Article rédigé par Thibaud Collin, le 17 octobre 2014
Le pape se tait. Mais beaucoup parlent pour lui. Un premier texte de synthèse des travaux du synode sur la famille — très critiqué, y compris par les pères synodaux eux-mêmes — a été rendu public le 13 octobre. Il est provisoire et ne préjuge pas du texte final à paraître en fin de semaine et encore moins de la suite du processus synodal.
Ce rapport d’étape permet néanmoins de mesurer à quel point la ligne critique, portée sous Jean-Paul II et Benoit XVI par les cardinaux Martini et Kasper, est désormais influente à Rome. Ce texte est, en effet, porteur d’une nouvelle méthode pastorale, qui part de la réalité de la vie des hommes et des femmes d’aujourd’hui en valorisant au maximum ce qu’elle contient.

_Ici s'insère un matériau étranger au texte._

import Summits.QuantumFields.BalabanUV.Beta.SymAveragingMixedJetWords
import Summits.QuantumFields.BalabanUV.Beta.RootedT2JetDictionary

/-!
# `BalabanUV.Beta.SymRootedJetDictionary` — THE ROOTED JET ↔ COUNT DICTIONARY (orders 0, 1, 2) FOR THE (0.4)-SYMMETRISED AVERAGING `symPhiGAt ρ`
# (β sub-cell, row D1; W-supplier an1 gen 43, TABLES-SYM-LEAN step S2c, module «33aσ»; scratch for a courier — FREEZE (0): an1 files nothing)

HONEST FRAMING (cell charter, verbatim): «discharging BetaPertH makes Bałaban's UV stability UNCONDITIONAL — a real
constructive-QFT result; it is NOT the continuum limit and NOT the Clay problem.»  HONEST DEPENDENCY (verbatim): «continuum YM on
T⁴ ⇐ BetaPertH ∧ nine spine estimates (0/9 proved); BetaPertH ⇐ (D1) ∧ (D4) ∧ CAP+tail; G-an2-4 gates asym, D1 and NE2/3/4.»
DERIVED cell leaf: [folklore] the SYMMETRISED twins of an3's `RootedJetDictionary` (33a: `PhiGAt_X1`, `c11_logT_PhiGAt_Y`, `c00_PhiGAt`,
`PhiGAt_add_top`, `c11_logT_PhiGAt_Zf`), of leaf-05's `TruncatedNil4Calculus.aug_PhiGAt_eq_one` and of the four one-parameter corollaries of an3's
`RootedT2JetDictionary` (`c10_/c01_PhiGAt_Y`, `PhiGAt_Y_zero`, `c11_logT_PhiGAt_Y_norm`), re-run VERBATIM with S2b's symmetrised averaging word
`symPhiGAt 𝕜 ρ G Ḡ L μ y = expT(((d!)²L^d)⁻¹ Σ_{x∈B(y)} Σ_{σ,σ′} logT hol(loop^{σ,σ′,ρ}_x)) · hol(c)` (S2b part 1 `SymAveragingMixedJetWords`) and S2a's
symmetrised letter functionals `symLinU ρ` ∕ `symHessUAt ρ` ∕ `symVhUAt ρ` (`SymAveragingHessianCountsWords` §3, weight `(d!)²` UNNORMALISED), using node 12's
LIST-GENERIC letter calculus (`holG_X1`, `holY_c`, `hol_cross`, `logT_of_c00`, `expT_of_c00`) and an3's top-slot lemmas (`holG_add_top`, `logT_add_top`,
`expT_add_top`, `c00_holG`, `Zf_eq_Yf_add`, `Zb_eq_Yb_sub`) BY NAME.  THE DICTIONARY comb ↦ sym: `PhiGAt ↦ symPhiGAt`, `L^{-d} ↦ ((d!)²L^d)⁻¹`,
`loopCAt ρ ↦ loopPAt σ σ′ ρ` (summed over the pair family), `linAvgAt ρ A ↦ d! • symLinU ρ A`, `hessUAt ↦ symHessUAt`, `vhUAt ↦ symVhUAt`; every comb identity
`X = (2L^d)⁻¹ • F` becomes `symX = (2(d!)²L^d)⁻¹ • symF`, at the price of the extra invertibility hypothesis `(d ! : 𝕜) ≠ 0` (the (0.4) mean divides by `(d!)²`).
No statement of Bałaban's papers is typed, no `[cite:]`, no `Prop` is minted, no binder of the β-function wall is instantiated or discharged.  NOT summit progress.

## What this module proves (any root `ρ`; `(d ! : 𝕜) ≠ 0`, `(L : 𝕜) ≠ 0`, `(2 : 𝕜) ≠ 0` where stated)

* §1 SYMMETRISED CONTOUR BOOKKEEPING `Σ_{x∈B(y)} Σ_{σ,σ′} A(loop^{σσ′ρ}_x) + (d!)²L^d • A(c^ρ) = d! • symLinU ρ A` (`sum_box_sum_loopPAt_add`) and the ORDER-0
  SHADOW `symΦ^ρ(1 + σV) = 1 + σ · (d!·L^d)⁻¹ symLinU ρ V` (`symPhiGAt_X1`, `snd_symPhiGAt_X1`, `fst_symPhiGAt_X1`).
* §2 **THE UN-NORMALISED ONE-PARAMETER COMPUTATION** on node 12's shadow chart `Y_f = (1 + ρ W_f)(1 + σ B_f)`:
  `c11 (logT symΦ^ρ(Y)) = (2(d!)²L^d)⁻¹ • (symHessUAt ρ W B + d! • symLinU ρ [W,B])` (`c11_logT_symPhiGAt_Y`).
* §3 group-likeness and top-slot additivity of `symΦ^ρ` (`c00_symPhiGAt`, `aug_symPhiGAt_eq_one`, `symPhiGAt_add_top`), hence
  **`c11 (logT symΦ^ρ(Zf W V, Zb W V)) = (2(d!)²L^d)⁻¹ • symHessUAt ρ W V`** (`c11_logT_symPhiGAt_Zf`).
* §4 the one-parameter corollaries consumed downstream by name: `c10_symPhiGAt_Y`, `c01_symPhiGAt_Y`, `symPhiGAt_Y_zero`, and the NORMALISED computation
  `c11 logT (symΦ^ρ(Y(W;B)) · symΦ^ρ(Y(0;B))⁻¹) = (2(d!)²L^{2d})⁻¹ • symVhUAt ρ W B` (`c11_logT_symPhiGAt_Y_norm`).

## What is NOT here
Nothing about the mixed chart beyond S2b part 1 (`symMjetAt`), no reflection (`sref`/`reflPair`) lemma, no table, no packed identity, no kernel.
-/

namespace Summit.QuantumFields.BalabanUV.Beta.SymRootedJetDictionary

Une méthode pastorale importée
Fi d’une approche employant des gros mots tels que péché, vérité sur le bien, conversion, combat spirituel. Il faut que les pasteurs effectuent une « conversion missionnaire » et « une conversion du langage ». L’heure est au « prendre soin » (le care importé des études féministes anglo-saxonnes), à l’accueil inconditionnel des personnes ayant vécu des échecs et des blessures ; les divorcés remariés bien sûr auxquels, dans certains cas, on ne pourrait par miséricorde refuser la communion eucharistique et la réconciliation, mais aussi « les personnes homosexuelles qui ont des dons et des qualités à offrir à la communauté chrétienne ».

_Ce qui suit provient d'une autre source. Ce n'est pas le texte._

import Mathlib.MeasureTheory.Measure.Haar.MulEquivHaarChar
import Mathlib.MeasureTheory.Group.FundamentalDomain
import HarnessLib

/-!
# An automorphism preserving a lattice preserves Haar measure
(Raghunathan, *Discrete subgroups of Lie groups* (1972), Ch. I, Remark 1.9; Weil, *Basic Number
Theory*, Ch. II §4, the argument behind the product formula)

Topic `MeasureTheory/Group`; namespace `Literature.MeasureTheory.Group`. Abstract measure theory
(Mathlib only). Let `G` be a locally compact group, `μ` a regular Haar measure, `Γ ≤ G` a countable
subgroup with a measurable fundamental domain `𝓕` (for left multiplication) of finite positive
measure, and `φ : G ≃ₜ* G` a topological automorphism with `φ(Γ) = Γ`. Then **`φ` preserves `μ`**:
`mulEquivHaarChar φ = 1` (Mathlib's scaling factor of `φ` on Haar measures), i.e. `μ ∘ φ⁻¹ = μ`.

*Proof.* `φ(𝓕)` is again a fundamental domain of `φ(Γ) = Γ` (`IsFundamentalDomain.image_of_equiv`;
`φ⁻¹` quasi-preserves `μ` because it maps `μ` to a multiple of `μ`), so `μ(φ 𝓕) = μ(𝓕)` (all
fundamental domains have the same measure), while `μ(φ 𝓕) = mulEquivHaarChar φ · μ(φ⁻¹ φ 𝓕) =
mulEquivHaarChar φ · μ(𝓕)` (`mulEquivHaarChar_smul_preimage`); cancel the finite positive `μ(𝓕)`.

This is the measure-theoretic content of the product formula `|ξ|_𝔸 = 1` (`ξ ∈ Kˣ` preserves the
lattice `K ⊂ 𝔸_K`) and of its non-abelian analogues used by the Rankin–Selberg unfolding on
`GL_n(𝔸_K)`: conjugation by a rational matrix normalising a unipotent group `U(𝔸_K)` and its lattice
`U(K)` preserves the Haar measure of `U(𝔸_K)`. The companion statement "a group with a lattice is
unimodular" is `Literature.NumberTheory.Automorphic.isMulRightInvariant_of_isFundamentalDomain`
(`LatticeUnimodular`). No Mathlib statement covers either (`lean search 'mulEquivHaarChar.*undamental'`);
tagged folklore.

* `quasiMeasurePreserving_continuousMulEquiv` — a topological automorphism quasi-preserves a regular
  Haar measure;
* `isFundamentalDomain_image_continuousMulEquiv` — `φ(𝓕)` is a fundamental domain of `Γ` when
  `φ(Γ) = Γ`;
* `mulEquivHaarChar_eq_one_of_isFundamentalDomain` — the theorem; `map_continuousMulEquiv_eq_self`,
  `lintegral_comp_continuousMulEquiv_eq` — the consequences `map φ μ = μ` and
  `∫ f(φ x) dμ = ∫ f dμ`.
-/

noncomputable section

open _root_.MeasureTheory _root_.MeasureTheory.Measure Set Function
open scoped ENNReal NNReal Pointwise

namespace Literature.MeasureTheory.Group

variable {G : Type*} [Group G] [TopologicalSpace G] [IsTopologicalGroup G] [LocallyCompactSpace G]
  [MeasurableSpace G] [BorelSpace G] (μ : Measure G) [IsHaarMeasure μ] [μ.Regular]

/-- **A topological automorphism quasi-preserves a regular Haar measure**: `map φ μ` is the multiple
`(mulEquivHaarChar φ)⁻¹ • μ` of `μ` (Mathlib `mulEquivHaarChar_smul_map`), hence absolutely continuous.
[folklore] -/
theorem quasiMeasurePreserving_continuousMulEquiv (φ : G ≃ₜ* G) :
    QuasiMeasurePreserving φ μ μ := by
  refine ⟨φ.continuous.measurable, fun s hs => ?_⟩
  have h := mulEquivHaarChar_smul_map μ φ
  have hc : (mulEquivHaarChar φ : ℝ≥0∞) ≠ 0 := by
    exact_mod_cast (mulEquivHaarChar_pos φ).ne'
  have h1 : (mulEquivHaarChar φ • μ.map φ) s = 0 := by
    rw [h]
    exact hs
  simp only [Measure.smul_apply, nnreal_smul_coe_apply, mul_eq_zero] at h1
  rcases h1 with h1 | h1
  · exact absurd h1 hc
  · exact h1

/-- **The image of a fundamental domain under a lattice-preserving automorphism.** If `𝓕` is a
fundamental domain for the left multiplication action of a subgroup `Γ` and the topological
automorphism `φ` satisfies `φ(Γ) = Γ`, then `φ(𝓕)` is again a fundamental domain of `Γ` (for the
regular Haar measure `μ`). [folklore] -/
theorem isFundamentalDomain_image_continuousMulEquiv (Γ : Subgroup G) {𝓕 : Set G}
    (h𝓕 : IsFundamentalDomain Γ 𝓕 μ) (φ : G ≃ₜ* G) (hΓ : ∀ g : G, φ g ∈ Γ ↔ g ∈ Γ) :
    IsFundamentalDomain Γ (φ '' 𝓕) μ := by
  -- the induced bijection of `Γ`: `e γ = φ⁻¹ γ`
  have hsymm : ∀ g : G, φ.symm g ∈ Γ ↔ g ∈ Γ := fun g => by
    rw [← hΓ (φ.symm g), ContinuousMulEquiv.apply_symm_apply]
  let e : Γ ≃ Γ :=
    { toFun := fun γ => ⟨φ.symm γ, (hsymm γ).2 γ.2⟩
      invFun := fun γ => ⟨φ γ, (hΓ γ).2 γ.2⟩
      left_inv := fun γ => Subtype.ext (φ.apply_symm_apply γ)
      right_inv := fun γ => Subtype.ext (φ.symm_apply_apply γ) }
  refine h𝓕.image_of_equiv (φ : G ≃ G) ?_ e fun γ x => ?_
  · -- `φ⁻¹` quasi-preserves `μ`
    have hq := quasiMeasurePreserving_continuousMulEquiv μ φ.symm
    exact hq
  · -- `φ (e γ • x) = γ • φ x`
    change φ ((φ.symm (γ : G)) * x) = (γ : G) * φ x
    rw [map_mul, ContinuousMulEquiv.apply_symm_apply]

/-- **An automorphism preserving a lattice preserves Haar measure.** Let `μ` be a regular Haar measure
on the locally compact group `G`, `Γ ≤ G` a countable subgroup with a measurable fundamental domain
`𝓕` of finite positive measure, and `φ : G ≃ₜ* G` a topological automorphism with `φ(Γ) = Γ`. Then
`mulEquivHaarChar φ = 1`: both `𝓕` and `φ(𝓕)` are fundamental domains of `Γ`, so they have the same
measure, while `μ(φ 𝓕) = mulEquivHaarChar φ · μ(𝓕)` (Raghunathan (1972), I, Remark 1.9; the
measure-theoretic product formula). [folklore] -/
theorem mulEquivHaarChar_eq_one_of_isFundamentalDomain (Γ : Subgroup G) [Countable Γ] {𝓕 : Set G}
    (h𝓕 : IsFundamentalDomain Γ 𝓕 μ) (h0 : μ 𝓕 ≠ 0) (htop : μ 𝓕 ≠ ∞) (φ : G ≃ₜ* G)
    (hΓ : ∀ g : G, φ g ∈ Γ ↔ g ∈ Γ) : mulEquivHaarChar φ = 1 := by
  have h1 : μ (φ '' 𝓕) = μ 𝓕 :=
    (isFundamentalDomain_image_continuousMulEquiv μ Γ h𝓕 φ hΓ).measure_eq h𝓕
  have h2 : (mulEquivHaarChar φ : ℝ≥0∞) * μ 𝓕 = μ (φ '' 𝓕) := by
    have h := mulEquivHaarChar_smul_preimage μ (X := φ '' 𝓕) φ
    rw [Set.preimage_image_eq 𝓕 φ.injective] at h
    rw [← h]
    rfl
  rw [h1] at h2
  have h3 : (mulEquivHaarChar φ : ℝ≥0∞) = 1 := by
    have := (ENNReal.mul_left_inj h0 htop).1 (h2.trans (one_mul _).symm)
    exact this
  exact_mod_cast h3

/-- Hence **`φ` preserves `μ`**: `map φ μ = μ`. [folklore] -/
theorem map_continuousMulEquiv_eq_self (Γ : Subgroup G) [Countable Γ] {𝓕 : Set G}
    (h𝓕 : IsFundamentalDomain Γ 𝓕 μ) (h0 : μ 𝓕 ≠ 0) (htop : μ 𝓕 ≠ ∞) (φ : G ≃ₜ* G)
    (hΓ : ∀ g : G, φ g ∈ Γ ↔ g ∈ Γ) : μ.map φ = μ := by
  have h := mulEquivHaarChar_smul_map μ φ
  rw [mulEquivHaarChar_eq_one_of_isFundamentalDomain μ Γ h𝓕 h0 htop φ hΓ, one_smul] at h
  exact h

/-- Hence the **change of variables** `∫ f(φ x) dμ = ∫ f dμ` for measurable `f ≥ 0`. [folklore] -/
theorem lintegral_comp_continuousMulEquiv_eq (Γ : Subgroup G) [Countable Γ] {𝓕 : Set G}
    (h𝓕 : IsFundamentalDomain Γ 𝓕 μ) (h0 : μ 𝓕 ≠ 0) (htop : μ 𝓕 ≠ ∞) (φ : G ≃ₜ* G)
    (hΓ : ∀ g : G, φ g ∈ Γ ↔ g ∈ Γ) {f : G → ℝ≥0∞} (hf : Measurable f) :
    ∫⁻ x, f (φ x) ∂μ = ∫⁻ x, f x ∂μ := by
  have hmp : MeasurePreserving φ μ μ :=
    ⟨φ.continuous.measurable, map_continuousMulEquiv_eq_self μ Γ h𝓕 h0 htop φ hΓ⟩
  exact hmp.lintegral_comp hf

/-- The same for the Bochner integral of any function (no measurability needed:
`MeasurePreserving.integral_comp'`). [folklore] -/
theorem integral_comp_continuousMulEquiv_eq (Γ : Subgroup G) [Countable Γ] {𝓕 : Set G}
    (h𝓕 : IsFundamentalDomain Γ 𝓕 μ) (h0 : μ 𝓕 ≠ 0) (htop : μ 𝓕 ≠ ∞) (φ : G ≃ₜ* G)
    (hΓ : ∀ g : G, φ g ∈ Γ ↔ g ∈ Γ) {E : Type*} [NormedAddCommGroup E] [NormedSpace ℝ E]
    (f : G → E) : ∫ x, f (φ x) ∂μ = ∫ x, f x ∂μ := by
  have hmp : MeasurePreserving φ μ μ :=
    ⟨φ.continuous.measurable, map_continuousMulEquiv_eq_self μ Γ h𝓕 h0 htop φ hΓ⟩
  exact hmp.integral_comp' (f := φ.toHomeomorph.toMeasurableEquiv) f

end Literature.MeasureTheory.Group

Cette conversion consiste à poser un regard positif sur ces réalités autrefois considérées comme désordonnées et peccamineuses. Au cœur de cette nouvelle démarche, une méthode importée de l’œcuménisme : au lieu de voir les sujets qui divisent, au lieu de proclamer des anathèmes, chercher les convergences, les pierres d’attente pour un progrès vers l’unité et la plénitude de l’union à Dieu.

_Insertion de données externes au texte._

import Literature.Computability.MetaComplexity.KtViaRuler
import HarnessLib

/-!
# Complexity meta: `K^t` upper bounds under a DOUBLY exponential ruler (budgets `T` at description cost `O(log log T)`)

Topic `Literature/Computability/MetaComplexity`, sequel of `KtViaRuler.lean`. The ruler device of
that file prints `g ⟨1^{2^ℓ} 0 u, payload⟩` from the program `⟨e, ⟨u, payload⟩⟩`, `|u| = ℓ`, so a
time budget `T ≤ 2^ℓ` made available to `g` in unary costs `2ℓ ≈ 2 log T` description bits. For
`K^t` bounds that must not depend on the time parameter `t` beyond `O(log log t)` — Hirahara's
Lemma 4.19 (FOCS 2018 / ECCC TR18-138, p. 21: "`K^T_{t₃}(x) ≤ K^{T_{t₁}}_{t₂}(x) + O(log log t₁)` …
such that `t₁` is a power of `2`", used in the proof of Thm. 4.21 together with "we may assume
without loss of generality that `O(log log t₁) = O(log n)`") — the pad is applied TWICE: the
program `⟨e, ⟨u, payload⟩⟩` is expanded to `⟨1^{2^ℓ} 0 u, payload⟩` and then to
`⟨1^{2^{ℓ'}} 0 1^{2^ℓ} 0 u, payload⟩`, `ℓ' = 2^ℓ + ℓ + 1`, before `g` runs, so that `g` sees a ruler of
length `2^{ℓ'} ≥ 2^{2^ℓ}` while the description still has length `|payload| + 2ℓ + O(1)`:

* `UniversalMachine.exists_outputsWithin_ruler₂` — the machine (two exponential pads on the first
  component, then `g`; per-input additive time, `Turing.TM2ComputableAux.comp_outputsWithin`);
* `UniversalMachine.exists_ktAt_le_of_FP₂` — **for every `g ∈ FP` there are `c₀` and a polynomial
  `q` with `K^{q(2^{|expPad 1 u|} + |payload|)}(g ⟨expPad 1 (expPad 1 u), payload⟩) ≤ |payload| + 2|u| + c₀`.**
* `expPad_one_expPad_one` — the shape of the double pad, `1^{2^{2^ℓ+ℓ+1}} 0 (1^{2^ℓ} 0 u)`.

## References

* S. Hirahara, *Non-black-box worst-case to average-case reductions within NP*, FOCS 2018; full
  version ECCC TR18-138 (rev. 1), Lemma 4.19 and proof of Thm. 4.21 (pp. 21–23).
* M. Li, P. Vitányi, *An Introduction to Kolmogorov Complexity and Its Applications*, §7.1.
-/

namespace Literature.Computability.MetaComplexity

open _root_.Computability Complexity Polynomial Turing

/-- The double pad unfolds to a ruler of length `2^{2^ℓ + ℓ + 1}` followed by `0` and the single pad.
[folklore] -/
theorem expPad_one_expPad_one (u : List Bool) :
    expPad 1 (expPad 1 u) =
      List.replicate (2 ^ (2 ^ u.length + u.length + 1)) true ++ false :: expPad 1 u := by
  rw [expPad, pow_one, length_expPad, pow_one]

/-- Length of the single pad with exponent `1`: `2^ℓ + ℓ + 1`. [folklore] -/
theorem length_expPad_one (u : List Bool) : (expPad 1 u).length = 2 ^ u.length + u.length + 1 := by
  rw [length_expPad, pow_one]

namespace UniversalMachine

variable (U : UniversalMachine)

/-- **The double ruler machine**: for `g ∈ FP` there is a TM2 machine which, on `⟨u, payload⟩`,
outputs `g ⟨expPad 1 (expPad 1 u), payload⟩` within `A · (2^{|expPad 1 u|} + |payload|)^B + A` steps
(the exponential pad of `Complexity/ExpPadding.lean` on the first component, then the single
ruler machine of `KtViaRuler.lean`; times add per input). [Hirahara 2018 (ECCC TR18-138),
Lemma 4.19 (proof: "simulate and output `U^{T_{t₁}}(d₀)` … given `log t₁ ∈ ℕ`")]
[cite: Hirahara2018, Lemma 4.19 (proof)] -/
theorem exists_outputsWithin_ruler₂ {g : List Bool → List Bool} (hg : g ∈ FP) :
    ∃ (M : TM2ComputableAux Bool Bool) (A B : ℕ), ∀ u payload : List Bool,
      M.OutputsWithin (boolPair u payload) (g (boolPair (expPad 1 (expPad 1 u)) payload))
        (A * (2 ^ (expPad 1 u).length + payload.length) ^ B + A) := by
  obtain ⟨CE, ME, hME⟩ := exists_timeComputable_expPad (k := 1) le_rfl
  obtain ⟨M₁, A, B, hM₁⟩ := exists_outputsWithin_ruler hg
  refine ⟨(mapFstAux ME).comp M₁, A + (2 * CE + 25), B + 1, fun u payload => ?_⟩
  set u' := expPad 1 u with hu'
  -- stage 1: the first pad on the first component
  have h1 : (mapFstAux ME).OutputsWithin (boolPair u payload) (boolPair u' payload)
      ((CE * 2 ^ (u.length ^ 1) + CE) + 3 * u'.length + 2 * (boolPair u payload).length + 6) := by
    have h := outputsWithin_mapFstAux ME (z := boolPair u payload) (out := u')
      (m := CE * 2 ^ (u.length ^ 1) + CE) (by simpa [hu'] using hME u)
    rwa [readRest_boolPair] at h
  -- stage 2: the single ruler machine on `⟨u', payload⟩`
  have h2 := hM₁ u' payload
  have h := TM2ComputableAux.comp_outputsWithin _ M₁ h1 h2
  refine h.mono ?_
  -- bookkeeping in `Z = 2^{|u'|} + |payload|`
  set Z := 2 ^ u'.length + payload.length with hZ
  have hZ1 : 1 ≤ Z := le_add_right Nat.one_le_two_pow
  have hlenu' : u'.length = 2 ^ u.length + u.length + 1 := by rw [hu', length_expPad, pow_one]
  have h2pos : 1 ≤ 2 ^ u.length := Nat.one_le_two_pow
  have h2pos' : 1 ≤ 2 ^ u'.length := Nat.one_le_two_pow
  have hu'Z : u'.length ≤ Z := le_add_right (Nat.lt_two_pow_self).le
  have h2u : 2 ^ u.length ≤ u'.length := by rw [hlenu']; omega
  have huu : u.length ≤ u'.length := by rw [hlenu']; omega
  have hpZ : payload.length ≤ Z := Nat.le_add_left _ _
  have hlenup : (boolPair u payload).length = 2 * u.length + 2 + payload.length := length_boolPair u payload
  have hrest : CE * 2 ^ (u.length ^ 1) + CE + 3 * u'.length + 2 * (boolPair u payload).length + 6 ≤
      (2 * CE + 25) * Z := by
    have hA : CE * 2 ^ u.length ≤ CE * Z := Nat.mul_le_mul_left CE (h2u.trans hu'Z)
    have hB : CE ≤ CE * Z := Nat.le_mul_of_pos_right CE hZ1
    rw [pow_one, hlenup]
    have : u.length ≤ Z := huu.trans hu'Z
    calc CE * 2 ^ u.length + CE + 3 * u'.length + 2 * (2 * u.length + 2 + payload.length) + 6
        ≤ 2 * (CE * Z) + 25 * Z := by omega
      _ = (2 * CE + 25) * Z := by ring
  have hZB : Z ^ B ≤ Z ^ (B + 1) := Nat.pow_le_pow_right hZ1 (Nat.le_succ _)
  have hZ1B : Z ≤ Z ^ (B + 1) := by
    calc Z = Z ^ 1 := (pow_one Z).symm
      _ ≤ Z ^ (B + 1) := Nat.pow_le_pow_right hZ1 (Nat.le_add_left 1 _)
  calc A * Z ^ B + A + (CE * 2 ^ (u.length ^ 1) + CE + 3 * u'.length + 2 * (boolPair u payload).length + 6)
      ≤ A * Z ^ B + A + (2 * CE + 25) * Z := Nat.add_le_add_left hrest _
    _ ≤ A * Z ^ (B + 1) + A + (2 * CE + 25) * Z ^ (B + 1) :=
        add_le_add (Nat.add_le_add_right (Nat.mul_le_mul_left _ hZB) _) (Nat.mul_le_mul_left _ hZ1B)
    _ ≤ (A + (2 * CE + 25)) * Z ^ (B + 1) + (A + (2 * CE + 25)) := by
        have : 0 ≤ (2 * CE + 25) := Nat.zero_le _
        nlinarith [Nat.zero_le (Z ^ (B + 1)), Nat.zero_le A]

/-- **`K^t` upper bound through a double ruler.** For every `g ∈ FP` there are a constant `c₀` and a
polynomial `q` such that for all strings `u, payload`,
`K^{q(2^{|expPad 1 u|} + |payload|)}(g ⟨expPad 1 (expPad 1 u), payload⟩) ≤ |payload| + 2|u| + c₀`: the string
is printed by the program `⟨e, ⟨u, payload⟩⟩` of the double ruler machine through the universality of
`U` (`sim`). Since `g` sees the ruler `1^{2^{2^{|u|}+|u|+1}}` (`expPad_one_expPad_one`), a time budget
`T` is available to `g` in unary as soon as `2^{2^{|u|}} ≥ T`, i.e. at the price of
`2|u| = 2⌈log₂ log₂ T⌉ + O(1)` description bits — the form "`+ O(log log t₁)`" of Hirahara's Lemma 4.19.
[Hirahara 2018 (ECCC TR18-138), Lemma 4.19; Li–Vitányi, §7.1] [cite: Hirahara2018, Lemma 4.19] -/
theorem exists_ktAt_le_of_FP₂ {g : List Bool → List Bool} (hg : g ∈ FP) :
    ∃ (c₀ : ℕ) (q : Polynomial ℕ), ∀ u payload : List Bool,
      U.ktAt (q.eval (2 ^ (expPad 1 u).length + payload.length)) (g (boolPair (expPad 1 (expPad 1 u)) payload)) ≤
        payload.length + 2 * u.length + c₀ := by
  obtain ⟨M, A, B, hM⟩ := exists_outputsWithin_ruler₂ hg
  obtain ⟨e, p, hsim⟩ := U.exists_ktAt_le_of_outputsWithin M
  refine ⟨2 * e.length + 4, p.comp (C A * X ^ B + C A), fun u payload => ?_⟩
  have h := hsim (boolPair u payload) _ _ (hM u payload)
  rw [eval_comp, eval_add, eval_mul, eval_C, eval_pow, eval_X]
  refine h.trans_eq ?_
  rw [length_boolPair]; push_cast; ring

/-- The same bound at any LARGER budget (antitonicity of `K^t` in the budget), in the form used
downstream: if `q(2^{|expPad 1 u|} + |payload|) ≤ t` then
`K^t(g ⟨expPad 1 (expPad 1 u), payload⟩) ≤ |payload| + 2|u| + c₀`. [cite: Hirahara2018, Lemma 4.19] -/
theorem exists_ktAt_le_of_FP₂' {g : List Bool → List Bool} (hg : g ∈ FP) :
    ∃ (c₀ : ℕ) (q : Polynomial ℕ), ∀ (u payload : List Bool) (t : ℕ),
      q.eval (2 ^ (expPad 1 u).length + payload.length) ≤ t →
      U.ktAt t (g (boolPair (expPad 1 (expPad 1 u)) payload)) ≤ payload.length + 2 * u.length + c₀ := by
  obtain ⟨c₀, q, h⟩ := U.exists_ktAt_le_of_FP₂ hg
  exact ⟨c₀, q, fun u payload t ht => (U.ktAt_anti ht _).trans (h u payload)⟩

end UniversalMachine

end Literature.Computability.MetaComplexity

Gommer l’obstacle du péché
Cette attitude inclusive tend à gommer le sens du péché, vu comme responsable du blocage que les hommes contemporains éprouvent relativement à l’Évangile. Pourquoi braquer les gens en leur assénant une vérité transcendante lorsqu’on peut les rejoindre là où ils sont et les inviter à gravir les degrés d’un chemin vers un idéal, horizon de la vie humaine telle que Dieu la désire ?
Il s’agit par exemple de discerner dans la vie des concubins des réalités positives telles que la stabilité, l’affection profonde, la responsabilité envers les enfants qui peuvent être vues « comme un bourgeon à accompagner dans son développement vers le sacrement de mariage ».
Cette méthode repose sur les sciences humaines et sociales et non plus sur une anthropologie philosophique et théologique telle qu’elle a été développée durant les deux derniers pontificats. Au lieu de voir l’homme dans sa vérité profonde, on le regarde tel qu’il est concrètement, c’est-à-dire blessé et imparfait. Ainsi « la vérité s’incarne dans la fragilité humaine non pas pour la condamner, mais pour la guérir ».
Au-devant de malentendus
Comme ces mots sont doux aux oreilles de nos contemporains ! Mais comme ils risquent de produire des malentendus ! Nous sommes là au cœur d’une tension théologique qui traverse l’Eglise depuis des décennies. De quoi s’agit-il de guérir ? Le Christ est venu pour sauver les hommes et non pour soigner leurs souffrances psychologiques même si la grâce a une dimension thérapeutique par surabondance. Dès lors, comment la vérité peut-elle s’incarner dans la vie des hommes si ce n’est par leurs actes libres en réponse à l’appel de Dieu ?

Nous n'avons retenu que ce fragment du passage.